INPUT DATA START

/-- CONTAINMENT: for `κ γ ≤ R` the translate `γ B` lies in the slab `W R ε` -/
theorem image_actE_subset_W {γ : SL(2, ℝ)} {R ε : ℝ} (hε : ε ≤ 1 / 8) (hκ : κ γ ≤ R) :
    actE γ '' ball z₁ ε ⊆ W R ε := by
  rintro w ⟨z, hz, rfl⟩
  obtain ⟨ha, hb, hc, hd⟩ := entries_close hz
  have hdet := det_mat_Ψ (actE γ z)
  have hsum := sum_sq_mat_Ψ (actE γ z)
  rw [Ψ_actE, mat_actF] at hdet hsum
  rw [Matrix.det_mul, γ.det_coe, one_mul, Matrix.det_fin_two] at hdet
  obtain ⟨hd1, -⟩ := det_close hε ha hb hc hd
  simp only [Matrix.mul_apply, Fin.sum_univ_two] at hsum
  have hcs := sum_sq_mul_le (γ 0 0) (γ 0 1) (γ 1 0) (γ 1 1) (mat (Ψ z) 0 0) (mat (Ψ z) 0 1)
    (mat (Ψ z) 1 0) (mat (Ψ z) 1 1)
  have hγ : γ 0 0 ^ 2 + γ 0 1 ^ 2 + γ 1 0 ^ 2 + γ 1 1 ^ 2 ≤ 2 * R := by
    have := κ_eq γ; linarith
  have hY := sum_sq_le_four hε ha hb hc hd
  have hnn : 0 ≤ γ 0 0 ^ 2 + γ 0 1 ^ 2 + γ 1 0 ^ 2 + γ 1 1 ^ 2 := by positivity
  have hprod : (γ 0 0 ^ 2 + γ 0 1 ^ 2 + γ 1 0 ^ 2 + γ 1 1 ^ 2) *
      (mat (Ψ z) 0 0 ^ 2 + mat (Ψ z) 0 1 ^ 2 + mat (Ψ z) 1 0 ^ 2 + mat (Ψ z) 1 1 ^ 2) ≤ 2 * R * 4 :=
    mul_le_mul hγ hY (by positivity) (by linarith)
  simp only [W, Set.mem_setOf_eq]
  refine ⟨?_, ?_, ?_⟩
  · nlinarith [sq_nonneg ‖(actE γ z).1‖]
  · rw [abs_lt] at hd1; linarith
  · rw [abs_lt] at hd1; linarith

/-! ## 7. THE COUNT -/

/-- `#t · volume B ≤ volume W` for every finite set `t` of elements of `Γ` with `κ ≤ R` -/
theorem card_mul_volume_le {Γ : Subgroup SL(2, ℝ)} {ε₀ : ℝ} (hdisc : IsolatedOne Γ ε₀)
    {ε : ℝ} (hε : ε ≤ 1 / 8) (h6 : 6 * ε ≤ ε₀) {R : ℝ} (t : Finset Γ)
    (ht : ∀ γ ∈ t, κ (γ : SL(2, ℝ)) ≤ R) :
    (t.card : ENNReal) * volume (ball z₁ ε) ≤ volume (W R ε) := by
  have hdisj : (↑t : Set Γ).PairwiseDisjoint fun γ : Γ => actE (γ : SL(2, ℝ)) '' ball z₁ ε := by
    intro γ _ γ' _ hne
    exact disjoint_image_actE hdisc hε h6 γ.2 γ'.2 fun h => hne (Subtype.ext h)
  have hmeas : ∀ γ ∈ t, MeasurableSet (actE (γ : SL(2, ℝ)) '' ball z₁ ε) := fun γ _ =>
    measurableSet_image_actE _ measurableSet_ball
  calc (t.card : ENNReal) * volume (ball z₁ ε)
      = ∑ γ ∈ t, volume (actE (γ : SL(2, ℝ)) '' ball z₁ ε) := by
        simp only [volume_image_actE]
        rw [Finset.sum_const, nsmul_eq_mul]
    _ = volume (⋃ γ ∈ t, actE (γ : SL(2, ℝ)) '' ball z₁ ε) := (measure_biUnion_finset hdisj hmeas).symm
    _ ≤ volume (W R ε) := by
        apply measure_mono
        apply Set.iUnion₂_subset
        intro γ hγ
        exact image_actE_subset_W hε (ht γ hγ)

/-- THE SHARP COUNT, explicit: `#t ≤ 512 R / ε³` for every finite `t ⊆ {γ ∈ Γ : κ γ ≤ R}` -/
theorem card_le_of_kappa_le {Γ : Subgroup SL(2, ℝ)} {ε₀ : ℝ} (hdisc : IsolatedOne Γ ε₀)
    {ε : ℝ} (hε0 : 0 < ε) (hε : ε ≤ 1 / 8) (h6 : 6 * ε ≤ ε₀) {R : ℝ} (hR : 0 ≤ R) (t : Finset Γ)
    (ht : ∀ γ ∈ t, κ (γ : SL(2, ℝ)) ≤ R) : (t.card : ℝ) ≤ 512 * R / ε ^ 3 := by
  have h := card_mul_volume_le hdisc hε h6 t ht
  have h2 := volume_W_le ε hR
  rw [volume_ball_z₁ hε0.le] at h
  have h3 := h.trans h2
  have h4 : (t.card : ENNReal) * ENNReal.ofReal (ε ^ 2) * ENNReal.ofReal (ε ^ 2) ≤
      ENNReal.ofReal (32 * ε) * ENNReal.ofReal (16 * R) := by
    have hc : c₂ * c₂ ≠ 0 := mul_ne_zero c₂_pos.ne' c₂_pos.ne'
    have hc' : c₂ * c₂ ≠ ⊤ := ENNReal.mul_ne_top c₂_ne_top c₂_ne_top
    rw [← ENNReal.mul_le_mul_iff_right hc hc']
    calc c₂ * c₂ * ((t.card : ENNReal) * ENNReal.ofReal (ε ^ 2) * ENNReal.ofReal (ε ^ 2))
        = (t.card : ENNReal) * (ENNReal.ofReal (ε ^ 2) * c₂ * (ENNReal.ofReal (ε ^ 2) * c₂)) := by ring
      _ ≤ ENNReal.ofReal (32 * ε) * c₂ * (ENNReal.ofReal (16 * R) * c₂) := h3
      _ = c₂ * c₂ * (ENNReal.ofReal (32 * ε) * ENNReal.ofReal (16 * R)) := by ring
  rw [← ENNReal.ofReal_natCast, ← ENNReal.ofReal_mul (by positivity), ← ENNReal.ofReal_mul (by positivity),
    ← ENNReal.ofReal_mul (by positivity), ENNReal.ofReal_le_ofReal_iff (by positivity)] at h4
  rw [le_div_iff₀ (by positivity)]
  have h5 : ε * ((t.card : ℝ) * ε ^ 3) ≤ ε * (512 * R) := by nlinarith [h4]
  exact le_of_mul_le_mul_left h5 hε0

INPUT DATA END

Write out every entry above exactly as given.

RESPONSE TO THIS TASK:
/-- CONTAINMENT: for `κ γ ≤ R` the translate `γ B` lies in the slab `W R ε` -/
theorem image_actE_subset_W {γ : SL(2, ℝ)} {R ε : ℝ} (hε : ε ≤ 1 / 8) (hκ : κ γ ≤ R) :
    actE γ '' ball z₁ ε ⊆ W R ε := by
  rintro w ⟨z, hz, rfl⟩
  obtain ⟨ha, hb, hc, hd⟩ := entries_close hz
  have hdet := det_mat_Ψ (actE γ z)
  have hsum := sum_sq_mat_Ψ (actE γ z)
  rw [Ψ_actE, mat_actF] at hdet hsum
  rw [Matrix.det_mul, γ.det_coe, one_mul, Matrix.det_fin_two] at hdet
  obtain ⟨hd1, -⟩ := det_close hε ha hb hc hd
  simp only [Matrix.mul_apply, Fin.sum_univ_two] at hsum
  have hcs := sum_sq_mul_le (γ 0 0) (γ 0 1) (γ 1 0) (γ 1 1) (mat (Ψ z) 0 0) (mat (Ψ z) 0 1)
    (mat (Ψ z) 1 0) (mat (Ψ z) 1 1)
  have hγ : γ 0 0 ^ 2 + γ 0 1 ^ 2 + γ 1 0 ^ 2 + γ 1 1 ^ 2 ≤ 2 * R := by
    have := κ_eq γ; linarith
  have hY := sum_sq_le_four hε ha hb hc hd
  have hnn : 0 ≤ γ 0 0 ^ 2 + γ 0 1 ^ 2 + γ 1 0 ^ 2 + γ 1 1 ^ 2 := by positivity
  have hprod : (γ 0 0 ^ 2 + γ 0 1 ^ 2 + γ 1 0 ^ 2 + γ 1 1 ^ 2) *
      (mat (Ψ z) 0 0 ^ 2 + mat (Ψ z) 0 1 ^ 2 + mat (Ψ z) 1 0 ^ 2 + mat (Ψ z) 1 1 ^ 2) ≤ 2 * R * 4 :=
    mul_le_mul hγ hY (by positivity) (by linarith)
  simp only [W, Set.mem_setOf_eq]
  refine ⟨?_, ?_, ?_⟩
  · nlinarith [sq_nonneg ‖(actE γ z).1‖]
  · rw [abs_lt] at hd1; linarith
  · rw [abs_lt] at hd1; linarith

/-! ## 7. THE COUNT -/

/-- `#t · volume B ≤ volume W` for every finite set `t` of elements of `Γ` with `κ ≤ R` -/
theorem card_mul_volume_le {Γ : Subgroup SL(2, ℝ)} {ε₀ : ℝ} (hdisc : IsolatedOne Γ ε₀)
    {ε : ℝ} (hε : ε ≤ 1 / 8) (h6 : 6 * ε ≤ ε₀) {R : ℝ} (t : Finset Γ)
    (ht : ∀ γ ∈ t, κ (γ : SL(2, ℝ)) ≤ R) :
    (t.card : ENNReal) * volume (ball z₁ ε) ≤ volume (W R ε) := by
  have hdisj : (↑t : Set Γ).PairwiseDisjoint fun γ : Γ => actE (γ : SL(2, ℝ)) '' ball z₁ ε := by
    intro γ _ γ' _ hne
    exact disjoint_image_actE hdisc hε h6 γ.2 γ'.2 fun h => hne (Subtype.ext h)
  have hmeas : ∀ γ ∈ t, MeasurableSet (actE (γ : SL(2, ℝ)) '' ball z₁ ε) := fun γ _ =>
    measurableSet_image_actE _ measurableSet_ball
  calc (t.card : ENNReal) * volume (ball z₁ ε)
      = ∑ γ ∈ t, volume (actE (γ : SL(2, ℝ)) '' ball z₁ ε) := by
        simp only [volume_image_actE]
        rw [Finset.sum_const, nsmul_eq_mul]
    _ = volume (⋃ γ ∈ t, actE (γ : SL(2, ℝ)) '' ball z₁ ε) := (measure_biUnion_finset hdisj hmeas).symm
    _ ≤ volume (W R ε) := by
        apply measure_mono
        apply Set.iUnion₂_subset
        intro γ hγ
        exact image_actE_subset_W hε (ht γ hγ)

/-- THE SHARP COUNT, explicit: `#t ≤ 512 R / ε³` for every finite `t ⊆ {γ ∈ Γ : κ γ ≤ R}` -/
theorem card_le_of_kappa_le {Γ : Subgroup SL(2, ℝ)} {ε₀ : ℝ} (hdisc : IsolatedOne Γ ε₀)
    {ε : ℝ} (hε0 : 0 < ε) (hε : ε ≤ 1 / 8) (h6 : 6 * ε ≤ ε₀) {R : ℝ} (hR : 0 ≤ R) (t : Finset Γ)
    (ht : ∀ γ ∈ t, κ (γ : SL(2, ℝ)) ≤ R) : (t.card : ℝ) ≤ 512 * R / ε ^ 3 := by
  have h := card_mul_volume_le hdisc hε h6 t ht
  have h2 := volume_W_le ε hR
  rw [volume_ball_z₁ hε0.le] at h
  have h3 := h.trans h2
  have h4 : (t.card : ENNReal) * ENNReal.ofReal (ε ^ 2) * ENNReal.ofReal (ε ^ 2) ≤
      ENNReal.ofReal (32 * ε) * ENNReal.ofReal (16 * R) := by
    have hc : c₂ * c₂ ≠ 0 := mul_ne_zero c₂_pos.ne' c₂_pos.ne'
    have hc' : c₂ * c₂ ≠ ⊤ := ENNReal.mul_ne_top c₂_ne_top c₂_ne_top
    rw [← ENNReal.mul_le_mul_iff_right hc hc']
    calc c₂ * c₂ * ((t.card : ENNReal) * ENNReal.ofReal (ε ^ 2) * ENNReal.ofReal (ε ^ 2))
        = (t.card : ENNReal) * (ENNReal.ofReal (ε ^ 2) * c₂ * (ENNReal.ofReal (ε ^ 2) * c₂)) := by ring
      _ ≤ ENNReal.ofReal (32 * ε) * c₂ * (ENNReal.ofReal (16 * R) * c₂) := h3
      _ = c₂ * c₂ * (ENNReal.ofReal (32 * ε) * ENNReal.ofReal (16 * R)) := by ring
  rw [← ENNReal.ofReal_natCast, ← ENNReal.ofReal_mul (by positivity), ← ENNReal.ofReal_mul (by positivity),
    ← ENNReal.ofReal_mul (by positivity), ENNReal.ofReal_le_ofReal_iff (by positivity)] at h4
  rw [le_div_iff₀ (by positivity)]
  have h5 : ε * ((t.card : ℝ) * ε ^ 3) ≤ ε * (512 * R) := by nlinarith [h4]
  exact le_of_mul_le_mul_left h5 hε0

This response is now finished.